Problem to solve - The response should be the lines of the data, starting at the first and ending at the one that contains "obstruction, and unit", copied without change.

Data for review -

import Summits.ResolutionOfSingularities.ResolutionOfSingularities.Theorems.FrobeniusClosingSteerArithTransportWordsFine
import Summits.ResolutionOfSingularities.ResolutionOfSingularities.Theorems.FrobeniusClosingSteerArithTransportTyping
import Summits.ResolutionOfSingularities.ResolutionOfSingularities.Theorems.FrobeniusClosingSteerEvenTangentialNormalForm
import Mathlib.Algebra.CharP.Subring
import HarnessLib

/-!
# K-β0(b) fine words — the STAGE-`j′` KERNEL shared by (F-AB) and (F-BB) v2: re-cleaning into the FINE class, the unit-coefficient off-line
  obstruction, and unit rescaling of the `e = 2` clause (res-L0-w41-plan-1 RULINGs 318 (d) / 322 (ii); def-free)

OURS (campaign `res-hironaka`, rung L ★L-G4, slot W4.1 · crux `Steer` (stmt-ResolutionOfSingularities-16345) · K-β0(b) = the tree induction
`ArithTransportFine.arithTransport_of_six_fine_words` p578229 ✓ modulo the six FINE visit words p577210 ✓). Candidates, not facts; nothing here is a
statement of H. Hironakaʼs manuscript [claim: Hironaka2017, status: under-review]; AI-written, AI review is weaker than expert review.

Both forward words (F-AB) `BinaryBConeAfterATwoN` and (F-BB) `BinaryBConeAfterBTwoN` conclude `BinaryBConeE2At R s 2 x′ d j′` — the FINE-CLASS
B-shape along the new divisor `x′` (`= u`, resp. `= x/u`) at the landing stage `j′`. After the transport identities (visit law
`VisitLawDelta.visitLaw₂_of_run`: `R j′ = R (j+1)`, `s_{j′}·u^((d+1)/2)·W = s_j − G`; `Ψ` homogeneous: `Ψ(n) = u^d·Ψ(n/u)`; `θ₀ ∈ 𝔪^(d−1) ⊆ u^(d−1)·R_{j′}`;
square part by normality) the member at `j′` is presented as `f′ = g₁² + x′·Ψ′(n′) + x′²·θ` with `θ ∈ R_{j′}` ONLY — the fine class wants
`θ ∈ 𝔪′^(d−1)`. res-L0-w41-tri-1 TRIAGE v6.68 (B): the landing hypothesis «cleaned order `d + 1` at `j′`» RE-CLEANS it. This module proves that
step once, ring-level and in run currency, plus the generic off-line obstruction and the harmless unit rescaling of `Ψ` (the factor `W⁻²`):
* `exists_reclean_fine` — regular local `S` of characteristic `2`, `x ∈ 𝔪 ∖ 𝔪²`, `d` odd, `q ∈ 𝔪^d`, `f = g² + x·q + x²·θ`, `∃ h, f − h² ∈ 𝔪^(d+1)`
  ⇒ `∃ δ, θ − δ² ∈ 𝔪^(d−1) ∧ f − (g + x·δ)² − x·q = x²·(θ − δ²)` (one call to `EvenTangentialNormalForm.exists_normalForm` with `2e = d + 1`,
  `A := q + x·θ`, `B := 0`, then `x·(θ − δ²) = A′ − q ∈ 𝔪^d` and `ord x = 1`).
* **`binaryBConeE2At_of_presentation`** — run currency: at a stage `j` with `R j` regular, an r.s.o.p.-part `(x, n₁, n₂)`, a form `Ψ` of odd degree
  `d` with the `e = 2` clause, `s j² = g² + x·Ψ(n₁, n₂) + x²·θ` (`θ : R j` arbitrary) and SOME `h` with `s j² − h² ∈ 𝔪^(d+1)` ⇒ `BinaryBConeE2At R s 2 x d j`.
  This is the last line of both (F-AB) and (F-BB) v2 on-line; `…_of_hasCleanedOrderAt` takes the landing hypothesis in word currency.
* `not_sub_sq_mem_sq_of_isUnit` / `not_hasCleanedOrderAt_of_isUnit` — the generic OFF-LINE obstruction: `f = g² + x·A` with `A` a unit and
  `x ∈ 𝔪 ∖ 𝔪²` has `f − h² ∉ 𝔪²` for every `h`; hence no cleaned order `ν ≥ 2` at such a stage (kills the landing points where `Ψ̄′(n̄′) ≠ 0`).
* `e2_C_mul` — the `e = 2` clause is invariant under `Ψ ↦ C w · Ψ` for a unit `w` (the rescaling by `W⁻²`).
[cite: Matsumura1987, Thm. 14.2] [cite: ZariskiSamuel1960, Ch. VIII §1 Thm. 1] [folklore]
-/

noncomputable section

-- `Summit.<S>.<S>.…` duplicates the summit name by design (single-problem summit).
set_option linter.dupNamespace false

open IsLocalRing MvPolynomial
open Literature.AlgebraicGeometry.Resolution
open Summit.ResolutionOfSingularities.ResolutionOfSingularities.Theorems.SwitchingDichotomy.Words

namespace Summit.ResolutionOfSingularities.ResolutionOfSingularities.Theorems.SwitchingDichotomy.ArithTransportFine

/-! ## §1 Ring level -/

section Algebra

variable {S : Type} [CommRing S]

/-- **Re-cleaning into the fine class.** `S` regular local of characteristic `2`, `x ∈ 𝔪 ∖ 𝔪²`, `d` odd, `q ∈ 𝔪^d`, `f = g² + x·q + x²·θ` and
`f − h² ∈ 𝔪^(d+1)` for some `h`: then `θ − δ² ∈ 𝔪^(d−1)` for some `δ`, and `f − (g + x·δ)² − x·q = x²·(θ − δ²)`. Proof: the even tangential normal
form (`exists_normalForm`, `2e = d + 1`, `A := q + x·θ`, `B := 0`) gives `A′ = A − x·δ² ∈ 𝔪^d`, so `x·(θ − δ²) = A′ − q ∈ 𝔪^d` and `ord x = 1`
(`mem_pow_of_mul_mem_pow_succ`). [cite: ZariskiSamuel1960, Ch. VIII §1 Thm. 1] [folklore] -/
theorem exists_reclean_fine [IsRegularLocalRing S] [CharP S 2] {x : S} (hx : x ∈ maximalIdeal S) (hx2 : x ∉ maximalIdeal S ^ 2)
    {d : ℕ} (hd : Odd d) {f g q θ : S} (hq : q ∈ maximalIdeal S ^ d) (hf : f = g ^ 2 + x * q + x ^ 2 * θ)
    (hclean : ∃ h : S, f - h ^ 2 ∈ maximalIdeal S ^ (d + 1)) :
    ∃ δ : S, θ - δ ^ 2 ∈ maximalIdeal S ^ (d - 1) ∧ f - (g + x * δ) ^ 2 - x * q = x ^ 2 * (θ - δ ^ 2) := by
  obtain ⟨m, rfl⟩ := hd
  obtain ⟨h, hh⟩ := hclean
  have hf' : f = g ^ 2 + x * (q + x * θ) + 0 := by rw [hf]; ring
  have hh' : f - h ^ 2 ∈ maximalIdeal S ^ (2 * (m + 1)) := by
    rw [show 2 * (m + 1) = 2 * m + 1 + 1 by ring]; exact hh
  obtain ⟨δ, A', hA', hfA, hA'm, -⟩ :=
    EvenTangentialNormalForm.exists_normalForm (e := m + 1) hx hx2 hf' (Ideal.zero_mem _) hh'
  rw [show 2 * (m + 1) - 1 = 2 * m + 1 by omega] at hA'm
  have hxθ : x * (θ - δ ^ 2) ∈ maximalIdeal S ^ (2 * m + 1) := by
    have e : x * (θ - δ ^ 2) = A' - q := by rw [hA']; ring
    rw [e]
    exact sub_mem hA'm hq
  refine ⟨δ, ?_, ?_⟩
  · rw [show 2 * m + 1 - 1 = 2 * m by omega]
    exact EvenTangentialNormalForm.mem_pow_of_mul_mem_pow_succ hx2 hxθ
  · rw [hA', add_zero] at hfA
    linear_combination hfA

/-- **The unit-coefficient obstruction** (characteristic `2`): `f = g² + x·A` with `A` a unit and `x ∈ 𝔪 ∖ 𝔪²` gives `f − h² ∉ 𝔪²` for every `h`
(`f − h² = (g − h)² + x·A`: if `g − h ∈ 𝔪` then `x·A ∈ 𝔪²`, i.e. `x ∈ 𝔪²`; else `(g − h)²` is a unit lying in `𝔪`). [folklore] -/
theorem not_sub_sq_mem_sq_of_isUnit [IsLocalRing S] (h2 : (2 : S) = 0) {x : S} (hx : x ∈ maximalIdeal S)
    (hx2 : x ∉ maximalIdeal S ^ 2) {f g A : S} (hA : IsUnit A) (hf : f = g ^ 2 + x * A) (h : S) :
    f - h ^ 2 ∉ maximalIdeal S ^ 2 := by
  intro hh
  have e : f - h ^ 2 = (g - h) ^ 2 + x * A + 2 * (h * (g - h)) := by rw [hf]; ring
  rw [h2, zero_mul, add_zero] at e
  by_cases hy : g - h ∈ maximalIdeal S
  · have hy2 : (g - h) ^ 2 ∈ maximalIdeal S ^ 2 := Ideal.pow_mem_pow hy 2
    have hxA : x * A ∈ maximalIdeal S ^ 2 := by
      have e' : x * A = (f - h ^ 2) - (g - h) ^ 2 := by rw [e]; ring
      rw [e']
      exact sub_mem hh hy2
    obtain ⟨a, rfl⟩ := hA
    apply hx2
    have e'' : x = x * (a : S) * (↑a⁻¹ : S) := by rw [mul_assoc, Units.mul_inv, mul_one]
    rw [e'']
    exact Ideal.mul_mem_right _ _ hxA
  · have hu : IsUnit (g - h) := not_not.mp fun hnu => hy ((mem_maximalIdeal _).mpr (mem_nonunits_iff.mpr hnu))
    have hu2 : IsUnit ((g - h) ^ 2) := hu.pow 2
    have hmem : (g - h) ^ 2 ∈ maximalIdeal S := by
      have e' : (g - h) ^ 2 = (f - h ^ 2) - x * A := by rw [e]; ring
      rw [e']
      exact sub_mem (Ideal.pow_le_self two_ne_zero hh) (Ideal.mul_mem_right _ _ hx)
    exact mem_nonunits_iff.mp ((mem_maximalIdeal _).mp hmem) hu2

/-- **Unit rescaling of the `e = 2` clause**: for a unit `w`, `C w · Ψ` reduces to `c·ℓ^d` iff `Ψ` does. [folklore] -/
theorem e2_C_mul [IsLocalRing S] {d : ℕ} {Ψ : MvPolynomial (Fin 2) S} {w : S} (hw : IsUnit w)
    (hE : ¬ ∃ a b c : ResidueField S, MvPolynomial.map (residue S) Ψ = C c * (C a * X 0 + C b * X 1) ^ d) :
    ¬ ∃ a b c : ResidueField S, MvPolynomial.map (residue S) (C w * Ψ) = C c * (C a * X 0 + C b * X 1) ^ d := by
  rintro ⟨a, b, c, habc⟩
  have hw' : IsUnit (residue S w) := hw.map _
  obtain ⟨v, hv⟩ := hw'
  refine hE ⟨a, b, (↑v⁻¹ : ResidueField S) * c, ?_⟩
  rw [_root_.map_mul, map_C] at habc
  have e : MvPolynomial.map (residue S) Ψ = C (↑v⁻¹ : ResidueField S) * (C (residue S w) * MvPolynomial.map (residue S) Ψ) := by
    rw [← mul_assoc, ← C_mul, ← hv, Units.inv_mul, C_1, one_mul]
  rw [e, habc, ← mul_assoc, ← C_mul]

end Algebra

/-! ## §2 Run currency -/

section Run

variable {K : Type} [Field K] [CharP K 2]

/-- **The fine-class B-shape from a raw on-line presentation** (the last line of (F-AB) and of (F-BB) v2): at a stage `j` with `R j` regular, an
r.s.o.p.-part `(x, n₁, n₂)`, a form `Ψ` of ODD degree `d` with the `e = 2` clause, a presentation `s j² = g² + x·Ψ(n₁, n₂) + x²·θ` with `θ : R j`
ARBITRARY, and cleaned order at least `d + 1` (`∃ h, s j² − h² ∈ 𝔪^(d+1)`): then `BinaryBConeE2At R s 2 x d j` — re-clean by
`exists_reclean_fine` (`q := Ψ(n₁, n₂) ∈ 𝔪^d` since `(n₁, n₂)` is an r.s.o.p.-part), keeping `n₁, n₂, Ψ`. [cite: Matsumura1987, Thm. 14.2] [folklore] -/
theorem binaryBConeE2At_of_presentation {R : ℕ → Subring K} {s : ℕ → K} {j d : ℕ} {x : K}
    (hreg : IsRegularLocalRing (R j)) (hd : Odd d) [hloc : IsLocalRing (R j)] (hx : x ∈ R j) (hs : s j ^ 2 ∈ R j)
    {g n₁ n₂ θ : R j} {Ψ : MvPolynomial (Fin 2) (R j)}
    (hrs : IsRsopPart ![(⟨x, hx⟩ : R j), n₁, n₂]) (hΨ : Ψ.IsHomogeneous d)
    (hf : (⟨s j ^ 2, hs⟩ : R j) = g ^ 2 + ⟨x, hx⟩ * MvPolynomial.eval ![n₁, n₂] Ψ + ⟨x, hx⟩ ^ 2 * θ)
    (hclean : ∃ h : R j, (⟨s j ^ 2, hs⟩ : R j) - h ^ 2 ∈ maximalIdeal (R j) ^ (d + 1))
    (hE : ¬ ∃ a b c : ResidueField (R j), MvPolynomial.map (residue (R j)) Ψ = C c * (C a * X 0 + C b * X 1) ^ d) :
    BinaryBConeE2At R s 2 x d j := by
  haveI := hreg
  have hn : IsRsopPart ![n₁, n₂] := by
    have h := hrs.comp Fin.succ (Fin.succ_injective _)
    have e : ![(⟨x, hx⟩ : R j), n₁, n₂] ∘ Fin.succ = ![n₁, n₂] := by
      funext i; fin_cases i <;> rfl
    rwa [e] at h
  have hq : MvPolynomial.eval ![n₁, n₂] Ψ ∈ maximalIdeal (R j) ^ d := ArithTransport.eval_mem_pow_of_isRsopPart hn hΨ
  have hxm : (⟨x, hx⟩ : R j) ∈ maximalIdeal (R j) := hrs.mem_maximalIdeal 0
  have hx2 : (⟨x, hx⟩ : R j) ∉ maximalIdeal (R j) ^ 2 := hrs.not_mem_sq 0
  obtain ⟨δ, hδ, hid⟩ := exists_reclean_fine hxm hx2 hd hq hf hclean
  refine ⟨hloc, hx, hs, g + ⟨x, hx⟩ * δ, n₁, n₂, Ψ, hrs, hΨ, ?_, hE⟩
  rw [hid]
  exact Ideal.mul_mem_mul (Ideal.mem_span_singleton_self _) hδ

/-- The same with the landing hypothesis in word currency: `HasCleanedOrderAt R s 2 j (d + 1)` (as in (F-AB)/(F-BB)) supplies the cleaner.
[folklore] -/
theorem binaryBConeE2At_of_presentation_of_hasCleanedOrderAt {R : ℕ → Subring K} {s : ℕ → K} {j d : ℕ} {x : K}
    (hreg : IsRegularLocalRing (R j)) (hd : Odd d) [IsLocalRing (R j)] (hx : x ∈ R j) (hs : s j ^ 2 ∈ R j)
    {g n₁ n₂ θ : R j} {Ψ : MvPolynomial (Fin 2) (R j)}
    (hrs : IsRsopPart ![(⟨x, hx⟩ : R j), n₁, n₂]) (hΨ : Ψ.IsHomogeneous d)
    (hf : (⟨s j ^ 2, hs⟩ : R j) = g ^ 2 + ⟨x, hx⟩ * MvPolynomial.eval ![n₁, n₂] Ψ + ⟨x, hx⟩ ^ 2 * θ)
    (hclean : HasCleanedOrderAt R s 2 j (d + 1))
    (hE : ¬ ∃ a b c : ResidueField (R j), MvPolynomial.map (residue (R j)) Ψ = C c * (C a * X 0 + C b * X 1) ^ d) :
    BinaryBConeE2At R s 2 x d j := by
  obtain ⟨_, hs', ⟨h, hh⟩, -⟩ := hclean
  exact binaryBConeE2At_of_presentation hreg hd hx hs hrs hΨ hf ⟨h, hh⟩ hE

/-- **No cleaned order `ν ≥ 2` at a stage with a unit coefficient along a regular parameter**: `s j² = g² + x·A`, `A` a unit, `x ∈ 𝔪 ∖ 𝔪²`
⇒ `¬ HasCleanedOrderAt R s 2 j ν` for `2 ≤ ν` (off-line landing points with `Ψ̄′(n̄′) ≠ 0` in (F-AB)/(F-BB)). [folklore] -/
theorem not_hasCleanedOrderAt_of_isUnit {R : ℕ → Subring K} {s : ℕ → K} {j ν : ℕ} {x : K} [IsLocalRing (R j)]
    (hx : x ∈ R j) (hs : s j ^ 2 ∈ R j) (hxm : (⟨x, hx⟩ : R j) ∈ maximalIdeal (R j)) (hx2 : (⟨x, hx⟩ : R j) ∉ maximalIdeal (R j) ^ 2)
    {g A : R j} (hA : IsUnit A) (hf : (⟨s j ^ 2, hs⟩ : R j) = g ^ 2 + ⟨x, hx⟩ * A) (hν : 2 ≤ ν) :
    ¬ HasCleanedOrderAt R s 2 j ν := by
  rintro ⟨_, hs', ⟨h, hh⟩, -⟩
  have h2 : (2 : R j) = 0 := CharTwo.two_eq_zero
  exact not_sub_sq_mem_sq_of_isUnit h2 hxm hx2 hA hf h (Ideal.pow_le_pow_right hν hh)

end Run

end Summit.ResolutionOfSingularities.ResolutionOfSingularities.Theorems.SwitchingDichotomy.ArithTransportFine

Result of the exercise -
import Summits.ResolutionOfSingularities.ResolutionOfSingularities.Theorems.FrobeniusClosingSteerArithTransportWordsFine
import Summits.ResolutionOfSingularities.ResolutionOfSingularities.Theorems.FrobeniusClosingSteerArithTransportTyping
import Summits.ResolutionOfSingularities.ResolutionOfSingularities.Theorems.FrobeniusClosingSteerEvenTangentialNormalForm
import Mathlib.Algebra.CharP.Subring
import HarnessLib

/-!
# K-β0(b) fine words — the STAGE-`j′` KERNEL shared by (F-AB) and (F-BB) v2: re-cleaning into the FINE class, the unit-coefficient off-line
  obstruction, and unit rescaling of the `e = 2` clause (res-L0-w41-plan-1 RULINGs 318 (d) / 322 (ii); def-free)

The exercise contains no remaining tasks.